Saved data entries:
*** Begin section ***
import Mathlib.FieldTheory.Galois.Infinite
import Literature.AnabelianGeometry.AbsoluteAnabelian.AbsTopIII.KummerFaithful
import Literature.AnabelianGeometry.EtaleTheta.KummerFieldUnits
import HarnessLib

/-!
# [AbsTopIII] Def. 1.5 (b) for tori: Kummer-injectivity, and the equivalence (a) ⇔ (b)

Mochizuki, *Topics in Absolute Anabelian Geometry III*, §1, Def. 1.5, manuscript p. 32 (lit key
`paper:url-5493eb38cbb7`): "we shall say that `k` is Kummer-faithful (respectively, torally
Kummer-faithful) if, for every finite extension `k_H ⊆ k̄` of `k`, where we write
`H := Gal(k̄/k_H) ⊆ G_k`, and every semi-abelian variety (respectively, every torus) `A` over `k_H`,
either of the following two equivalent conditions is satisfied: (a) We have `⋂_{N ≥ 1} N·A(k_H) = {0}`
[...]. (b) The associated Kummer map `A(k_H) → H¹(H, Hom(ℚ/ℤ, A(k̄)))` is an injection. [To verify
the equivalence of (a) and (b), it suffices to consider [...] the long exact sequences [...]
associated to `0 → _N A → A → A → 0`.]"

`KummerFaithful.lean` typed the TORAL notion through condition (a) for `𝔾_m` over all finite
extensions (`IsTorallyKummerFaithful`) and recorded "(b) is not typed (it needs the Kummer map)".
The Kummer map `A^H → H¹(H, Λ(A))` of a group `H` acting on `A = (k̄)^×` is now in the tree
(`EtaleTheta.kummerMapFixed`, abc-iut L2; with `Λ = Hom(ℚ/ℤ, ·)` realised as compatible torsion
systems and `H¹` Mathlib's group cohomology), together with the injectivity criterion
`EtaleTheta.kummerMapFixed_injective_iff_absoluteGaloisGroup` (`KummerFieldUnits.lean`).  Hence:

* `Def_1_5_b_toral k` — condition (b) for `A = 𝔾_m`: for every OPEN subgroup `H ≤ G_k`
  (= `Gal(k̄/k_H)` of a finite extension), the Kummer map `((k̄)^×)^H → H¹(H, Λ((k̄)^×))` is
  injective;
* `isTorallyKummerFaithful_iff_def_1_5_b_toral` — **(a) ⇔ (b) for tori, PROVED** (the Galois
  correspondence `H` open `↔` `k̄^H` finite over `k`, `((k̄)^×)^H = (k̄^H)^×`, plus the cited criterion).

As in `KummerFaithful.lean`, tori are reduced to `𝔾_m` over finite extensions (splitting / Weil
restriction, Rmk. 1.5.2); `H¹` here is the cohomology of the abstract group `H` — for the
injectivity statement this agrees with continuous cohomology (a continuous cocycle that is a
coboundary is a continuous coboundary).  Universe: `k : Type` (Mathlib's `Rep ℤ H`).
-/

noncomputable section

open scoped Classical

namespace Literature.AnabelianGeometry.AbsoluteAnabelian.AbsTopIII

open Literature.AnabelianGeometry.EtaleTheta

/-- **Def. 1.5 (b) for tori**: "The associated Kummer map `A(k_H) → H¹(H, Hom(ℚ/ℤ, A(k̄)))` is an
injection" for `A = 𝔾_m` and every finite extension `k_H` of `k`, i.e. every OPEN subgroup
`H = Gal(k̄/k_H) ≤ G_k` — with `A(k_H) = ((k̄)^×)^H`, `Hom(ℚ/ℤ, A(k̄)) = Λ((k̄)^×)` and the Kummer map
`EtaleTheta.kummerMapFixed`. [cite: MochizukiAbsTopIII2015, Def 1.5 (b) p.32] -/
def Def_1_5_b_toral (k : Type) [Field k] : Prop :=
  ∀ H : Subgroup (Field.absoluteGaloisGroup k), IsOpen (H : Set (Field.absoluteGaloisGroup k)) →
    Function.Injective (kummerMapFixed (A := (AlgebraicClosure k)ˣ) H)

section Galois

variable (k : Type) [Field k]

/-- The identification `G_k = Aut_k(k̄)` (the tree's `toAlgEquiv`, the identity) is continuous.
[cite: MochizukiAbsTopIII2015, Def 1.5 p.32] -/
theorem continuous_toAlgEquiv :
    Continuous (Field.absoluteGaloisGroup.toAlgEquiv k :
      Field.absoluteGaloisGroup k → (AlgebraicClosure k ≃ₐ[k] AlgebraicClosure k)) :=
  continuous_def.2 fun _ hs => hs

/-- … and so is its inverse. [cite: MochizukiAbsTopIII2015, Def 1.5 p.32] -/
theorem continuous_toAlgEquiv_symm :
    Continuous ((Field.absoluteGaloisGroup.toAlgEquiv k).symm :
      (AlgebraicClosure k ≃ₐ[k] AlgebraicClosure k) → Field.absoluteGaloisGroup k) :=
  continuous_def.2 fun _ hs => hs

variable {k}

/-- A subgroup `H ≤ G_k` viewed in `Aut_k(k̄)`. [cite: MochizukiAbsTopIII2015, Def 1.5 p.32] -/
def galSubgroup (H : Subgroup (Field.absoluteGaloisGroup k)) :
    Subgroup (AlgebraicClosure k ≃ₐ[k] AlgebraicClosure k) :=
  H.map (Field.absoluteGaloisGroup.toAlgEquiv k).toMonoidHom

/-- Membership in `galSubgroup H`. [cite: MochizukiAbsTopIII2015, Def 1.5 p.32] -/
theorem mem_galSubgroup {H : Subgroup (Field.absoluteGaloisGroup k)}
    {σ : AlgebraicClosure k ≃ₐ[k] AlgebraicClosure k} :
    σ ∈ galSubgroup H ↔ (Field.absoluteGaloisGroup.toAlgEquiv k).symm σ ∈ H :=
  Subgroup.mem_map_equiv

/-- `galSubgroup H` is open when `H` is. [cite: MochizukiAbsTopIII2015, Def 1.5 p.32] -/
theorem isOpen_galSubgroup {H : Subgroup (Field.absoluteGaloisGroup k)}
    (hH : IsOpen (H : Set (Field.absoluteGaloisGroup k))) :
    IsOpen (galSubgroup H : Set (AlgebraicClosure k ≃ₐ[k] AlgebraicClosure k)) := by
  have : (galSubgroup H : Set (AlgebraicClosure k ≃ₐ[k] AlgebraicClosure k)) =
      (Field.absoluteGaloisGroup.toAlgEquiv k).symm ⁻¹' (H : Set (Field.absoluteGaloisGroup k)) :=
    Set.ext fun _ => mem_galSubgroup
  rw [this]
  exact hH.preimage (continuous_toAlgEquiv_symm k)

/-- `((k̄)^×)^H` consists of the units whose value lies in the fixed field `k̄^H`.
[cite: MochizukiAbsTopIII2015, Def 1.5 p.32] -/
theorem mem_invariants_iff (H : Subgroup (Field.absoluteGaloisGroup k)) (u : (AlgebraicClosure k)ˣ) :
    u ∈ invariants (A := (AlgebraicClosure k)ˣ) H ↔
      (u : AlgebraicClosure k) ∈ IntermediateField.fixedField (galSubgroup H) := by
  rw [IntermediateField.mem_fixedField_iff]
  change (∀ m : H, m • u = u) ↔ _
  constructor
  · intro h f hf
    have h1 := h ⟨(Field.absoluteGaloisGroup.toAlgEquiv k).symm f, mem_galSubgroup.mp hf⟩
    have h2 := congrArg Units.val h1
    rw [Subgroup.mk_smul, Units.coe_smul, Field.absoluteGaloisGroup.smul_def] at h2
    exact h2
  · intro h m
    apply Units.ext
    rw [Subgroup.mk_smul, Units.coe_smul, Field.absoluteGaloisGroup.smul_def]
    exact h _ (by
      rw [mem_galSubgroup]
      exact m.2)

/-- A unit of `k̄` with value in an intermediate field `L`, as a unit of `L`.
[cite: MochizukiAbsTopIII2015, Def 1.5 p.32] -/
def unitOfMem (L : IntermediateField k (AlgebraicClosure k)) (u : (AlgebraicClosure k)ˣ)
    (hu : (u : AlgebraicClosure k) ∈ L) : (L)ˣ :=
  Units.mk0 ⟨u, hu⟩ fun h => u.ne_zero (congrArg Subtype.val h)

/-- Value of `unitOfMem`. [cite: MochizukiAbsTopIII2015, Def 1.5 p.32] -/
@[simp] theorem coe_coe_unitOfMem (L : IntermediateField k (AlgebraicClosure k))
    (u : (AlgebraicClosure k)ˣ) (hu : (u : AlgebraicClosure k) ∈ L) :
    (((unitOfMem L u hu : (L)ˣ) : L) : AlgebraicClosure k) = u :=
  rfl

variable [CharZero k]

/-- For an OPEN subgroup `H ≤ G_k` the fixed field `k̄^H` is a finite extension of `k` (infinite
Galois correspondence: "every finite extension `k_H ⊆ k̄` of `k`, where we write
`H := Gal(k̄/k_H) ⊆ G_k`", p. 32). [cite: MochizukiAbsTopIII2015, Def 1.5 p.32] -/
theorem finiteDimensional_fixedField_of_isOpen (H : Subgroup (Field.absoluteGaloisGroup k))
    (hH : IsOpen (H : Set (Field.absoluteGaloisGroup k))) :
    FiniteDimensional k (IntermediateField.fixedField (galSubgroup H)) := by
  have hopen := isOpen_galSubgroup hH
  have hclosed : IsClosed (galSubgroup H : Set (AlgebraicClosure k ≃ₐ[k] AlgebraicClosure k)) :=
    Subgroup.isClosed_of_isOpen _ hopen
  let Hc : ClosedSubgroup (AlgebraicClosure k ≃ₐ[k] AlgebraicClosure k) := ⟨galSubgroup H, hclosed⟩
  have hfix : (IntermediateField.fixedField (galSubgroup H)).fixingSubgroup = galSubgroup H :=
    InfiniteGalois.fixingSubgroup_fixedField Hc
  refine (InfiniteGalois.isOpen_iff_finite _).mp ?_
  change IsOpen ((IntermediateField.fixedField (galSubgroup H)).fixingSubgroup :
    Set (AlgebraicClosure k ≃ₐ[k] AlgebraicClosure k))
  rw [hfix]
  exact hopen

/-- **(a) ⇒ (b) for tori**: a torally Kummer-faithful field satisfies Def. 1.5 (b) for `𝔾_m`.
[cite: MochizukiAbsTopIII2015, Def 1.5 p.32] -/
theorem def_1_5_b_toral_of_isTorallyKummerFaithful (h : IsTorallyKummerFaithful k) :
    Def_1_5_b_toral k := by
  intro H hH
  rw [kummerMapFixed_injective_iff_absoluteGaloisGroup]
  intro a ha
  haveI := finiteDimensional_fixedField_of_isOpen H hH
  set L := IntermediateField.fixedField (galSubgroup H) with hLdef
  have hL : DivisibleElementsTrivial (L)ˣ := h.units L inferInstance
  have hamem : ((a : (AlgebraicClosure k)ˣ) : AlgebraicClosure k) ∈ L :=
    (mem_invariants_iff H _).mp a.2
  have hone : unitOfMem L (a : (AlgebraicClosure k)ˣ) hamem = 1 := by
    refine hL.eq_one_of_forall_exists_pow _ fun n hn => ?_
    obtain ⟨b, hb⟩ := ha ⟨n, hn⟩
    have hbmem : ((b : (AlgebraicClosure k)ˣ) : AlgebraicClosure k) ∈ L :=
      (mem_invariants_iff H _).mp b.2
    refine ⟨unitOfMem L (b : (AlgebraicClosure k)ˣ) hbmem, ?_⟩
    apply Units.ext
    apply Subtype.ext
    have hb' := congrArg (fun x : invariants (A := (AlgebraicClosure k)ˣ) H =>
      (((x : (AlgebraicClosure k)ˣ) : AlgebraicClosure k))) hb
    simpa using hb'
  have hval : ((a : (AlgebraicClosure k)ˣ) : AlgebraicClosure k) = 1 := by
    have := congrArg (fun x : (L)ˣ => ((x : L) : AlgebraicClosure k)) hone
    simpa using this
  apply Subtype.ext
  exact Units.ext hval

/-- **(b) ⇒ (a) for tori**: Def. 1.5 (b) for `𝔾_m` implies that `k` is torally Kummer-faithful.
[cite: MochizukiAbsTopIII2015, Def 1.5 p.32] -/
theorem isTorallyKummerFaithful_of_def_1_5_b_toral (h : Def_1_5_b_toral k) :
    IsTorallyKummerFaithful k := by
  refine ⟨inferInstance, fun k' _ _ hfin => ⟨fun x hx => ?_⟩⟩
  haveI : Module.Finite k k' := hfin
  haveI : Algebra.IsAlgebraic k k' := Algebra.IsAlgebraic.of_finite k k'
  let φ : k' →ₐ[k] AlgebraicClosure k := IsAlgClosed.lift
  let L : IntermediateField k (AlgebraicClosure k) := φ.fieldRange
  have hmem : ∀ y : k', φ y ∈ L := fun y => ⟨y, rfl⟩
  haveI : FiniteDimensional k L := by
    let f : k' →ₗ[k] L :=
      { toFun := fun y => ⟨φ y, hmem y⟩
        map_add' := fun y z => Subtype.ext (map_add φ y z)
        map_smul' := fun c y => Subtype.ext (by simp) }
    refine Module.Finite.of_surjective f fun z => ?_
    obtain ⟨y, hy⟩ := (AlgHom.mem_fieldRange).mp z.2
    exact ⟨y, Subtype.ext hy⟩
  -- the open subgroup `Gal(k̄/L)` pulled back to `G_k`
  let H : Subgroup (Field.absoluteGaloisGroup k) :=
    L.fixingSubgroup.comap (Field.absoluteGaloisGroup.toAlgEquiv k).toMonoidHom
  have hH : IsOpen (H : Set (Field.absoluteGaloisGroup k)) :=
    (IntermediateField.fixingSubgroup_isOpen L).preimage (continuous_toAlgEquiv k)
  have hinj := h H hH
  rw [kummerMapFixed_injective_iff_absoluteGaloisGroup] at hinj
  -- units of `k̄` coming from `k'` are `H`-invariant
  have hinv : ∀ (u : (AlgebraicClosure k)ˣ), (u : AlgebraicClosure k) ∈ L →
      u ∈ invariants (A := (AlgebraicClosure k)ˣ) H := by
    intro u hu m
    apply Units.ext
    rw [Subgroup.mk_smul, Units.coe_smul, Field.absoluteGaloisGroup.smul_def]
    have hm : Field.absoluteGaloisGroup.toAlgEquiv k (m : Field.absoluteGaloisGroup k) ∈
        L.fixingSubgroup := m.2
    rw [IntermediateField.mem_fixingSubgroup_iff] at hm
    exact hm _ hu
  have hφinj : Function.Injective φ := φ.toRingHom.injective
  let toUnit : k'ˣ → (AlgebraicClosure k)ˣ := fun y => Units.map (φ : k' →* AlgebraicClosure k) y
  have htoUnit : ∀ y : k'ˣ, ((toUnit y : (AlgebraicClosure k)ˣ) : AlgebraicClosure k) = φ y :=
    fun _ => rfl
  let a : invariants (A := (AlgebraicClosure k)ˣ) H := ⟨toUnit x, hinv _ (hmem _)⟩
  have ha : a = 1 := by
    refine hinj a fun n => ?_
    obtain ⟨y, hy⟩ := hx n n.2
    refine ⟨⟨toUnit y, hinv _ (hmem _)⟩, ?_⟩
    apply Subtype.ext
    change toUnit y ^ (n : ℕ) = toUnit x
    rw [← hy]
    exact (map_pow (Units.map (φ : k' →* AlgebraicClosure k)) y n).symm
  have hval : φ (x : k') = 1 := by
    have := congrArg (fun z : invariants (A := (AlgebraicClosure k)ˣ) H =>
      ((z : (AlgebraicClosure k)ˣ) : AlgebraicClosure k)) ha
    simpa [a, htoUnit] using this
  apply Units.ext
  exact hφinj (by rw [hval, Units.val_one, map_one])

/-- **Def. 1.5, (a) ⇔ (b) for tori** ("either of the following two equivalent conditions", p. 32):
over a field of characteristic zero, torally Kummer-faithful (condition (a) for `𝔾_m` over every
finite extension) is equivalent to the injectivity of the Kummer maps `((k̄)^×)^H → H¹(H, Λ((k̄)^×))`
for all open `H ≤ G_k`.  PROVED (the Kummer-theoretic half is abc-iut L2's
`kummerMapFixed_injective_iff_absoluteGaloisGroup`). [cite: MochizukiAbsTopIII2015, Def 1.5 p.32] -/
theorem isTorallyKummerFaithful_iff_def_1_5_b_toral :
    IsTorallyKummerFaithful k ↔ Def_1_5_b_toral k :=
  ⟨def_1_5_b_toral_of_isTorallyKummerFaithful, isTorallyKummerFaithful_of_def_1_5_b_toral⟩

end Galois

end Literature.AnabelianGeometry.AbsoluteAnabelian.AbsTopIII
*** End section ***
*** Begin section ***
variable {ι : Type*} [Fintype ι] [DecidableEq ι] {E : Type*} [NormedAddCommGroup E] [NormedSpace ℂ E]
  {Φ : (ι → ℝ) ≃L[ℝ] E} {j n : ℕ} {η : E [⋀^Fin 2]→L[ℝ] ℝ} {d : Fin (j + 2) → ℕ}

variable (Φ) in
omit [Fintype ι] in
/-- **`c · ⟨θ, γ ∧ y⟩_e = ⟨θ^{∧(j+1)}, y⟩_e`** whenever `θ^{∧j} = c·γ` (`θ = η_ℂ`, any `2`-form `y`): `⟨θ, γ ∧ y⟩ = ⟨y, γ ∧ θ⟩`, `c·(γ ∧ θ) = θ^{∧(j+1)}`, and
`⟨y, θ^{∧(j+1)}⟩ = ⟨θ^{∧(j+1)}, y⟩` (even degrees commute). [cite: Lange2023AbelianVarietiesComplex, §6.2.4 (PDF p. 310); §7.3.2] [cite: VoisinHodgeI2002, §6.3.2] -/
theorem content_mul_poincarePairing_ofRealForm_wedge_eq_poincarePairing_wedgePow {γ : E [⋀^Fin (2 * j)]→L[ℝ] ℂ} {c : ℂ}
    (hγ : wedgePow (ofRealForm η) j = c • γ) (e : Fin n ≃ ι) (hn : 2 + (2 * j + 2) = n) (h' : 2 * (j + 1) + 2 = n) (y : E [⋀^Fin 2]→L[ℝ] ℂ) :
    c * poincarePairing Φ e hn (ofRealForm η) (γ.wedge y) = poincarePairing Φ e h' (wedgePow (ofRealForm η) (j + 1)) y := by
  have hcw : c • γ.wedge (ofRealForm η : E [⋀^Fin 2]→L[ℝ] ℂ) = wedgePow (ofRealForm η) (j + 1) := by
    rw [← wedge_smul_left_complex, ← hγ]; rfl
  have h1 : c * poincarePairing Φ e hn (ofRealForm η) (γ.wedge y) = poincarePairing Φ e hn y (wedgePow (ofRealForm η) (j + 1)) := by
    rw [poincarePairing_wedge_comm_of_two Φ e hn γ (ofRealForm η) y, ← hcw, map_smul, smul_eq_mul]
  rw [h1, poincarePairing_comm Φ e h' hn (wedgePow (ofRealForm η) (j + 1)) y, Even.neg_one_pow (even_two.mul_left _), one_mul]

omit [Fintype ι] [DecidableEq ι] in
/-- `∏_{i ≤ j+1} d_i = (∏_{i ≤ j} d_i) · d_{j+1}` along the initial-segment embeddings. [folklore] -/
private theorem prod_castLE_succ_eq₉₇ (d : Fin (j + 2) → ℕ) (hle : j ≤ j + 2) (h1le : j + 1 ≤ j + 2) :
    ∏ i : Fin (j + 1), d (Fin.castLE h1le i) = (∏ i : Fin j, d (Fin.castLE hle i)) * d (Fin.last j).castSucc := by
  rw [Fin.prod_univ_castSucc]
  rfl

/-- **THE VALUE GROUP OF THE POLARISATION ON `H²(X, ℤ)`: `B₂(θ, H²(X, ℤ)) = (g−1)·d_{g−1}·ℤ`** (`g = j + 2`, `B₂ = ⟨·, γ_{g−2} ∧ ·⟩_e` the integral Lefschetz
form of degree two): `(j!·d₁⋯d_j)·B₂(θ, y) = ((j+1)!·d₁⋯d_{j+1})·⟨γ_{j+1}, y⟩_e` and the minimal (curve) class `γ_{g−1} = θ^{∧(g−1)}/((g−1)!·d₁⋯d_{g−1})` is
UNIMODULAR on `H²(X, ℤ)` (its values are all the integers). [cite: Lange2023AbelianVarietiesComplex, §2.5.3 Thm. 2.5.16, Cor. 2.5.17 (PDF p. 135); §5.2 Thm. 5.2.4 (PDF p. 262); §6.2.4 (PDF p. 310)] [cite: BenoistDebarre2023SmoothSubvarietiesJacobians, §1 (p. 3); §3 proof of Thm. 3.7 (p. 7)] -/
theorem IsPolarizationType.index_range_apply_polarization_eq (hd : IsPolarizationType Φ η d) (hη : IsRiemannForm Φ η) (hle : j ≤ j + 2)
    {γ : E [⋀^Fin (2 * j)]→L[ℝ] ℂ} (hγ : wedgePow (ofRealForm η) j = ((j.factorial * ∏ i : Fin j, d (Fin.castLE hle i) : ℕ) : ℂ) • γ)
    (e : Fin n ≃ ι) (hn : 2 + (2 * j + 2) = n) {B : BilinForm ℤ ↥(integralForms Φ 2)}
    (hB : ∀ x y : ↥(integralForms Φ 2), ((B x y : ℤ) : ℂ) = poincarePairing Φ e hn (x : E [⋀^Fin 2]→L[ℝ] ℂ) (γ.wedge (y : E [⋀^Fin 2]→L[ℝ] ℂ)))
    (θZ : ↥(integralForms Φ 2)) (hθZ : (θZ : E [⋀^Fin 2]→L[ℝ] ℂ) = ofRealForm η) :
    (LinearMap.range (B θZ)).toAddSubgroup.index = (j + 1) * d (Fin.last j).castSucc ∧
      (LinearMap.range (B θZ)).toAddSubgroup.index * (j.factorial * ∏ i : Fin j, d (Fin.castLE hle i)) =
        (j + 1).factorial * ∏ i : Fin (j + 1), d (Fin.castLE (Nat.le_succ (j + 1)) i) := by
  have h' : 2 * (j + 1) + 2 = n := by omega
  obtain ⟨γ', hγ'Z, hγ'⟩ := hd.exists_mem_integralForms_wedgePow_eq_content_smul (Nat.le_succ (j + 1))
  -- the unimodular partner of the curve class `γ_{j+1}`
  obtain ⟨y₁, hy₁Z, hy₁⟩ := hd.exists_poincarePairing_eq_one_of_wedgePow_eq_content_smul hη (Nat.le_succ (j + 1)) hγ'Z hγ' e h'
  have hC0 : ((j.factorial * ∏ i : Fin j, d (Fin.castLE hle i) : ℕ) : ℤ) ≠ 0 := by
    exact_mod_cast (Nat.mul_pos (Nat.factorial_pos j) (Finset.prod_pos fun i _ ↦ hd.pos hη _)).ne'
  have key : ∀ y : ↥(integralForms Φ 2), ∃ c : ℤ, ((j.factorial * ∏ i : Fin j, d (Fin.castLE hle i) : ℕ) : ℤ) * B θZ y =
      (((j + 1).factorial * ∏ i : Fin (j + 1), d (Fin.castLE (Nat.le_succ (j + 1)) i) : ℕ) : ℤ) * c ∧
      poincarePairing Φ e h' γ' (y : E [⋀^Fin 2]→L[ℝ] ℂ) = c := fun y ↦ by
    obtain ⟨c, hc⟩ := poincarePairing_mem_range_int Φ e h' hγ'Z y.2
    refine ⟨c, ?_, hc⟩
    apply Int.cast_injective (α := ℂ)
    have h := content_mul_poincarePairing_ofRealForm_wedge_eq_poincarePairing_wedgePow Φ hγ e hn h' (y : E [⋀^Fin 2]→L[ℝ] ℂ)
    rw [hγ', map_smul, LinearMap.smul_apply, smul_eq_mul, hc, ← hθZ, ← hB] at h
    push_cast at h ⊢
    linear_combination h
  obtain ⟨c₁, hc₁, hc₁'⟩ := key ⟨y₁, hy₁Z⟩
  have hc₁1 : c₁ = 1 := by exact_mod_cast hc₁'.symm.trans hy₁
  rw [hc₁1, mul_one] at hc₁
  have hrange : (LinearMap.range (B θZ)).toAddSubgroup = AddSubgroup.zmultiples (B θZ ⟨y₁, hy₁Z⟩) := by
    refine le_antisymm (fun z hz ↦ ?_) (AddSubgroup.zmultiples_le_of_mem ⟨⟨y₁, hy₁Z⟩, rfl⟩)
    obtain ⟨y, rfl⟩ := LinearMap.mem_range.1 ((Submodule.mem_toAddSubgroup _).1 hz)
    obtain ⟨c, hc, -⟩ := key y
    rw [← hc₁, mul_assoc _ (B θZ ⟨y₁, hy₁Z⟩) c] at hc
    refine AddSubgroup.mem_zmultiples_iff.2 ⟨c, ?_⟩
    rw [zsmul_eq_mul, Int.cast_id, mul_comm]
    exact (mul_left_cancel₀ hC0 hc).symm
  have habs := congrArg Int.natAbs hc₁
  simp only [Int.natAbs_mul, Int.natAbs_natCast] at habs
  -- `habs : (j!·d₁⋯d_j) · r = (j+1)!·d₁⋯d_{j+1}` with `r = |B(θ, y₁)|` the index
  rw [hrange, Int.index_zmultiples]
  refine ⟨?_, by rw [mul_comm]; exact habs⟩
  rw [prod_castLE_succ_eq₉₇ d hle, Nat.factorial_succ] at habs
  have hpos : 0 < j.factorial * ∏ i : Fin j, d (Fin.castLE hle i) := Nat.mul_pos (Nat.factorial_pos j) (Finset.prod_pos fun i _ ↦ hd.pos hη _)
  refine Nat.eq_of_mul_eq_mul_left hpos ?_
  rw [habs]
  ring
*** End section ***
▸ Work to complete
Say how many lines in the records contain the word "every". Nothing but the number is required.

▸ Solution to this task
6